/-! ## §2 Multiplicativity of `θ(g) = χ₁(g₀₀)` on `Je` in the Roche regime -/

open Classical in
include heA hϖ hJg hJe in
set_option maxHeartbeats 400000 in
-- the statement's `IsUnit` binders on `L ⊗ L⁺_v`-valued matrix entries time out at `whnf` under the default 200000 (measured; class of ★ `K2E3IwahoriTwoDepthLettersCM`)
/-- **`χ₁((jj′)₀₀) = χ₁(j₀₀)·χ₁(j′₀₀)` for `j, j′ ∈ Je` IN THE ROCHE REGIME.**  Exponents: `1 ≤ e 1 0`, `1 ≤ e 2 0` (pivot) and the concavity inequalities
`n ≤ e 0 1 + e 1 0`, `n ≤ 2·e 0 1 + e 2 0`, `n ≤ e 0 2 + 2·e 1 0`, `c ≤ e 0 2 + e 2 0`, `1 ≤ c ≤ n`; `χ₁ : (L ⊗ L⁺_v)ˣ → ℂˣ` with `hcond` (E-conductor `≤ n`: `χ₁ u = 1` if
`|u_{w′} − 1| ≤ |ϖ|ⁿ` for all `w′`) and `hcondF` (F-conductor `≤ c`: `χ₁ u = 1` if `(c ⊗ 1) u = u` and `|u_{w′} − 1| ≤ |ϖ|^c` for all `w′`); a trace-one `t ∈ L_w`.  Proof: the unit
`U = (jj′)₀₀ (j₀₀ j′₀₀)⁻¹` has `w`-component `1 + ỹx̃ + b̃z̃ = (1 + βζ) + E` (★ `mul_apply_zero_zero_eq`, ★ `one_add_mul_add_mul_eq`, ★ `row_zero_rel` ∕ `col_zero_rel` through `eA`);
`U_F :=` the one-place unit of `1 + βζ` is `(c ⊗ 1)`-fixed (★ `sigma_add_mul_eq_neg`) with `|βζ| ≤ |ϖ|^c` (★ `v_beta_mul_zeta_le`), so `χ₁ U_F = 1`; `U·U_F⁻¹ ≡ 1 (mod 𝔭ⁿ)`
(★ `v_traceOne_correction_le`), so `χ₁(U·U_F⁻¹) = 1`. [cite: Roche1998, §3] [cite: MoyPrasad1996, §3] [cite: BruhatTits1972, (6.4.9)] [cite: PlatonovRapinchuk1994, §5.1] -/
theorem chi_unit_apply_zero_zero_mul_concave (h10e : 1 ≤ e 1 0) (h20e : 1 ≤ e 2 0) (χ₁ : (LocalRing L v)ˣ →* ℂˣ) {n c : ℕ} (hc1 : 1 ≤ c) (hcn : c ≤ n)
    (hcond : ∀ u : (LocalRing L v)ˣ, (∀ w' : PlacesOver L v, Valued.v (((u : LocalRing L v) w') - 1) ≤ Valued.v ϖ ^ n) → χ₁ u = 1)
    (hcondF : ∀ u : (LocalRing L v)ˣ, Units.map (conjLocal L (IsCMField.complexConj L) v : LocalRing L v →* LocalRing L v) u = u →
      (∀ w' : PlacesOver L v, Valued.v (((u : LocalRing L v) w') - 1) ≤ Valued.v ϖ ^ c) → χ₁ u = 1)
    {t : w.1.adicCompletion L} (ht : t + galAdicCompletionMap (L := L) (IsCMField.complexConj L) hw t = 1) (hvt : Valued.v t ≤ 1)
    (h1 : n ≤ e 0 1 + e 1 0) (h2 : n ≤ 2 * e 0 1 + e 2 0) (h3 : n ≤ e 0 2 + 2 * e 1 0) (h4 : c ≤ e 0 2 + e 2 0)
    {j j' : Gqs L v} (hj : j ∈ Je) (hj' : j' ∈ Je)
    (h0 : IsUnit ((((j * j').val : GL (Fin 3) (LocalRing L v)) : Matrix (Fin 3) (Fin 3) (LocalRing L v)) 0 0))
    (hu1 : IsUnit (((j.val : GL (Fin 3) (LocalRing L v)) : Matrix (Fin 3) (Fin 3) (LocalRing L v)) 0 0))
    (hu2 : IsUnit (((j'.val : GL (Fin 3) (LocalRing L v)) : Matrix (Fin 3) (Fin 3) (LocalRing L v)) 0 0)) :
    χ₁ h0.unit = χ₁ hu1.unit * χ₁ hu2.unit := by
  -- abbreviations for the place model
  have hσσ : ∀ x, (galAdicCompletionMap (L := L) (IsCMField.complexConj L) hw) ((galAdicCompletionMap (L := L) (IsCMField.complexConj L) hw) x) = x :=
    galAdicCompletionMap_galAdicCompletionMap_of_smul_eq (IsCMField.complexConj L) w (IsCMField.complexConj_ne_one L) hw
  have hvσ : ∀ x, Valued.v (galAdicCompletionMap (L := L) (IsCMField.complexConj L) hw x) = Valued.v x :=
    fun x => valued_galAdicCompletionMap (L := L) (IsCMField.complexConj L) hw x
  have hvϖ1 : Valued.v ϖ < 1 := by rw [hϖ, ← WithZero.exp_zero, WithZero.exp_lt_exp]; norm_num
  have hvϖc : Valued.v ϖ ^ c < 1 := pow_lt_one' hvϖ1 (Nat.one_le_iff_ne_zero.1 hc1)
  have hjg := map_mem_of_mem L v w hw eA Jg Je hJe hj
  have hj'g := map_mem_of_mem L v w hw eA Jg Je hJe hj'
  -- the three entries at the place `w`, and the normalised coordinates
  set A : w.1.adicCompletion L := ((j.val : GL (Fin 3) (LocalRing L v)) : Matrix (Fin 3) (Fin 3) (LocalRing L v)) 0 0 w with hA
  set a' : w.1.adicCompletion L := ((j'.val : GL (Fin 3) (LocalRing L v)) : Matrix (Fin 3) (Fin 3) (LocalRing L v)) 0 0 w with ha'
  have hAe : (((eA j : ↥(unitaryGroupOfForm (galAdicCompletionMap (L := L) (IsCMField.complexConj L) hw) ((StdForm.antidiagonal 3).over (w.1.adicCompletion L)))) :
      GL (Fin 3) (w.1.adicCompletion L)) : Matrix (Fin 3) (Fin 3) (w.1.adicCompletion L)) 0 0 = A := coe_eA_apply L v w hw eA heA j 0 0
  have ha'e : (((eA j' : ↥(unitaryGroupOfForm (galAdicCompletionMap (L := L) (IsCMField.complexConj L) hw) ((StdForm.antidiagonal 3).over (w.1.adicCompletion L)))) :
      GL (Fin 3) (w.1.adicCompletion L)) : Matrix (Fin 3) (Fin 3) (w.1.adicCompletion L)) 0 0 = a' := coe_eA_apply L v w hw eA heA j' 0 0
  have hvA : Valued.v A = 1 := by
    rw [← hAe]
    exact K2E3IwahoriTwoDepthFactorisation.v_apply_zero_zero_eq_one_of_mem _ rfl hvσ hϖ e Jg hJg h10e h20e hjg
  have hva' : Valued.v a' = 1 := by
    rw [← ha'e]
    exact K2E3IwahoriTwoDepthFactorisation.v_apply_zero_zero_eq_one_of_mem _ rfl hvσ hϖ e Jg hJg h10e h20e hj'g
  have hA0 : A ≠ 0 := fun h => by rw [h, map_zero] at hvA; exact zero_ne_one hvA
  have ha'0 : a' ≠ 0 := fun h => by rw [h, map_zero] at hva'; exact zero_ne_one hva'
  have hA0e : (((eA j : ↥(unitaryGroupOfForm (galAdicCompletionMap (L := L) (IsCMField.complexConj L) hw) ((StdForm.antidiagonal 3).over (w.1.adicCompletion L)))) :
      GL (Fin 3) (w.1.adicCompletion L)) : Matrix (Fin 3) (Fin 3) (w.1.adicCompletion L)) 0 0 ≠ 0 := by rw [hAe]; exact hA0
  have ha'0e : (((eA j' : ↥(unitaryGroupOfForm (galAdicCompletionMap (L := L) (IsCMField.complexConj L) hw) ((StdForm.antidiagonal 3).over (w.1.adicCompletion L)))) :
      GL (Fin 3) (w.1.adicCompletion L)) : Matrix (Fin 3) (Fin 3) (w.1.adicCompletion L)) 0 0 ≠ 0 := by rw [ha'e]; exact ha'0
  set y : w.1.adicCompletion L := (((eA j : ↥(unitaryGroupOfForm (galAdicCompletionMap (L := L) (IsCMField.complexConj L) hw) ((StdForm.antidiagonal 3).over
      (w.1.adicCompletion L)))) : GL (Fin 3) (w.1.adicCompletion L)) : Matrix (Fin 3) (Fin 3) (w.1.adicCompletion L)) 0 1 / A with hy
  set b : w.1.adicCompletion L := (((eA j : ↥(unitaryGroupOfForm (galAdicCompletionMap (L := L) (IsCMField.complexConj L) hw) ((StdForm.antidiagonal 3).over
      (w.1.adicCompletion L)))) : GL (Fin 3) (w.1.adicCompletion L)) : Matrix (Fin 3) (Fin 3) (w.1.adicCompletion L)) 0 2 / A with hb
  set x : w.1.adicCompletion L := (((eA j' : ↥(unitaryGroupOfForm (galAdicCompletionMap (L := L) (IsCMField.complexConj L) hw) ((StdForm.antidiagonal 3).over
      (w.1.adicCompletion L)))) : GL (Fin 3) (w.1.adicCompletion L)) : Matrix (Fin 3) (Fin 3) (w.1.adicCompletion L)) 1 0 / a' with hx
  set z : w.1.adicCompletion L := (((eA j' : ↥(unitaryGroupOfForm (galAdicCompletionMap (L := L) (IsCMField.complexConj L) hw) ((StdForm.antidiagonal 3).over
      (w.1.adicCompletion L)))) : GL (Fin 3) (w.1.adicCompletion L)) : Matrix (Fin 3) (Fin 3) (w.1.adicCompletion L)) 2 0 / a' with hz
  -- the product entry at `w`: `P = A a′ (1 + y x + b z)`
  have hP : (((j * j').val : GL (Fin 3) (LocalRing L v)) : Matrix (Fin 3) (Fin 3) (LocalRing L v)) 0 0 w = A * a' * (1 + y * x + b * z) := by
    rw [← coe_eA_apply L v w hw eA heA (j * j') 0 0, map_mul, hy, hb, hx, hz, ← hAe, ← ha'e]
    exact K2E3ConcaveLevelIwahoriCharacter.mul_apply_zero_zero_eq _ (eA j) (eA j') hA0e ha'0e
  -- the isotropy relations and the entry bounds
  have hrow : b + galAdicCompletionMap (L := L) (IsCMField.complexConj L) hw b + y * galAdicCompletionMap (L := L) (IsCMField.complexConj L) hw y = 0 := by
    rw [hb, hy, ← hAe]
    exact K2E3ConcaveLevelIwahoriCharacter.row_zero_rel _ rfl hσσ (eA j) hA0e
  have hcol : z + galAdicCompletionMap (L := L) (IsCMField.complexConj L) hw z + x * galAdicCompletionMap (L := L) (IsCMField.complexConj L) hw x = 0 := by
    rw [hz, hx, ← ha'e]
    exact K2E3ConcaveLevelIwahoriCharacter.col_zero_rel _ rfl (eA j') ha'0e
  have hvy : Valued.v y ≤ Valued.v ϖ ^ e 0 1 := by rw [hy, map_div₀, hvA, div_one]; exact ((hJg _).1 hjg) 0 1
  have hvb : Valued.v b ≤ Valued.v ϖ ^ e 0 2 := by rw [hb, map_div₀, hvA, div_one]; exact ((hJg _).1 hjg) 0 2
  have hvx : Valued.v x ≤ Valued.v ϖ ^ e 1 0 := by rw [hx, map_div₀, hva', div_one]; exact ((hJg _).1 hj'g) 1 0
  have hvz : Valued.v z ≤ Valued.v ϖ ^ e 2 0 := by rw [hz, map_div₀, hva', div_one]; exact ((hJg _).1 hj'g) 2 0
  -- the decomposition `1 + yx + bz = (1 + βζ) + E`
  set β : w.1.adicCompletion L := b + t * (y * galAdicCompletionMap (L := L) (IsCMField.complexConj L) hw y) with hβ
  set ζ : w.1.adicCompletion L := z + t * (x * galAdicCompletionMap (L := L) (IsCMField.complexConj L) hw x) with hζ
  have hσβ : galAdicCompletionMap (L := L) (IsCMField.complexConj L) hw β = -β := K2E3ConcaveLevelIwahoriCharacter.sigma_add_mul_eq_neg _ hσσ ht hrow
  have hσζ : galAdicCompletionMap (L := L) (IsCMField.complexConj L) hw ζ = -ζ := K2E3ConcaveLevelIwahoriCharacter.sigma_add_mul_eq_neg _ hσσ ht hcol
  have hvβζ : Valued.v (β * ζ) ≤ Valued.v ϖ ^ c :=
    K2E3ConcaveLevelIwahoriCharacter.v_beta_mul_zeta_le _ hvσ hϖ hvt hvy hvb hvx hvz hcn h1 h2 h3 h4
  have hvF : Valued.v (1 + β * ζ) = 1 := Valued.v.map_one_add_of_lt (hvβζ.trans_lt hvϖc)
  have hF0 : 1 + β * ζ ≠ 0 := fun h => by rw [h, map_zero] at hvF; exact zero_ne_one hvF
  have hσF : galAdicCompletionMap (L := L) (IsCMField.complexConj L) hw (1 + β * ζ) = 1 + β * ζ := by
    rw [map_add, map_one, map_mul, hσβ, hσζ, neg_mul_neg]
  have hE := K2E3ConcaveLevelIwahoriCharacter.v_traceOne_correction_le _ hvσ hϖ hvt hvy hvb hvx hvz h1 h2 h3
  have hdecomp := K2E3ConcaveLevelIwahoriCharacter.one_add_mul_add_mul_eq (galAdicCompletionMap (L := L) (IsCMField.complexConj L) hw) t y b x z
  -- the one-place unit `U_F` of `1 + βζ`: `(c ⊗ 1)`-fixed, `≡ 1 (mod 𝔭^c)`, killed by `χ₁`
  have hUF := isUnit_update_of_ne_zero L v w hw hF0
  have hχF : χ₁ hUF.unit = 1 := by
    refine hcondF _ (conjLocal_update_fixed L v w hw hF0 hσF) fun w' => ?_
    obtain rfl := PlacesOver.eq_of_smul_eq (IsCMField.complexConj L) (IsCMField.complexConj_ne_one L) w hw w'
    rw [IsUnit.unit_spec, Function.update_self, add_sub_cancel_left]
    exact hvβζ
  -- the quotient `U · U_F⁻¹` is `≡ 1 (mod 𝔭ⁿ)` at the one place, killed by `χ₁`
  have hχE : χ₁ (h0.unit * (hu1.unit * hu2.unit)⁻¹ * hUF.unit⁻¹) = 1 := by
    refine hcond _ fun w' => ?_
    obtain rfl := PlacesOver.eq_of_smul_eq (IsCMField.complexConj L) (IsCMField.complexConj_ne_one L) w hw w'
    rw [Units.val_mul, Units.val_inv_eq_inv_val, Units.val_mul, Units.val_inv_eq_inv_val, Units.val_mul, IsUnit.unit_spec, IsUnit.unit_spec, IsUnit.unit_spec,
      IsUnit.unit_spec, Pi.mul_apply, Pi.inv_apply, Pi.mul_apply, Pi.inv_apply, Pi.mul_apply, Function.update_self, hP, ← hA, ← ha',
      show A * a' * (1 + y * x + b * z) * (A * a')⁻¹ * (1 + β * ζ)⁻¹ - 1 = ((1 + y * x + b * z) - (1 + β * ζ)) * (1 + β * ζ)⁻¹ by field_simp,
      map_mul, map_inv₀, hvF, inv_one, mul_one, hdecomp, hβ, hζ, add_sub_cancel_left]
    exact hE
  rw [map_mul, map_mul, map_inv, map_inv, hχF, inv_one, mul_one, mul_inv_eq_one] at hχE
  rw [hχE, map_mul]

--------------------------------------------------

# REQUIRED WORK:
All lines in the data above from the one with "exact K2E3ConcaveLevelIwahoriCharacter.row_zero_rel _" through the one with "have hcol : z" must be repeated exactly, and no others.

# ANSWER SECTION:
    exact K2E3ConcaveLevelIwahoriCharacter.row_zero_rel _ rfl hσσ (eA j) hA0e
  have hcol : z + galAdicCompletionMap (L := L) (IsCMField.complexConj L) hw z + x * galAdicCompletionMap (L := L) (IsCMField.complexConj L) hw x = 0 := by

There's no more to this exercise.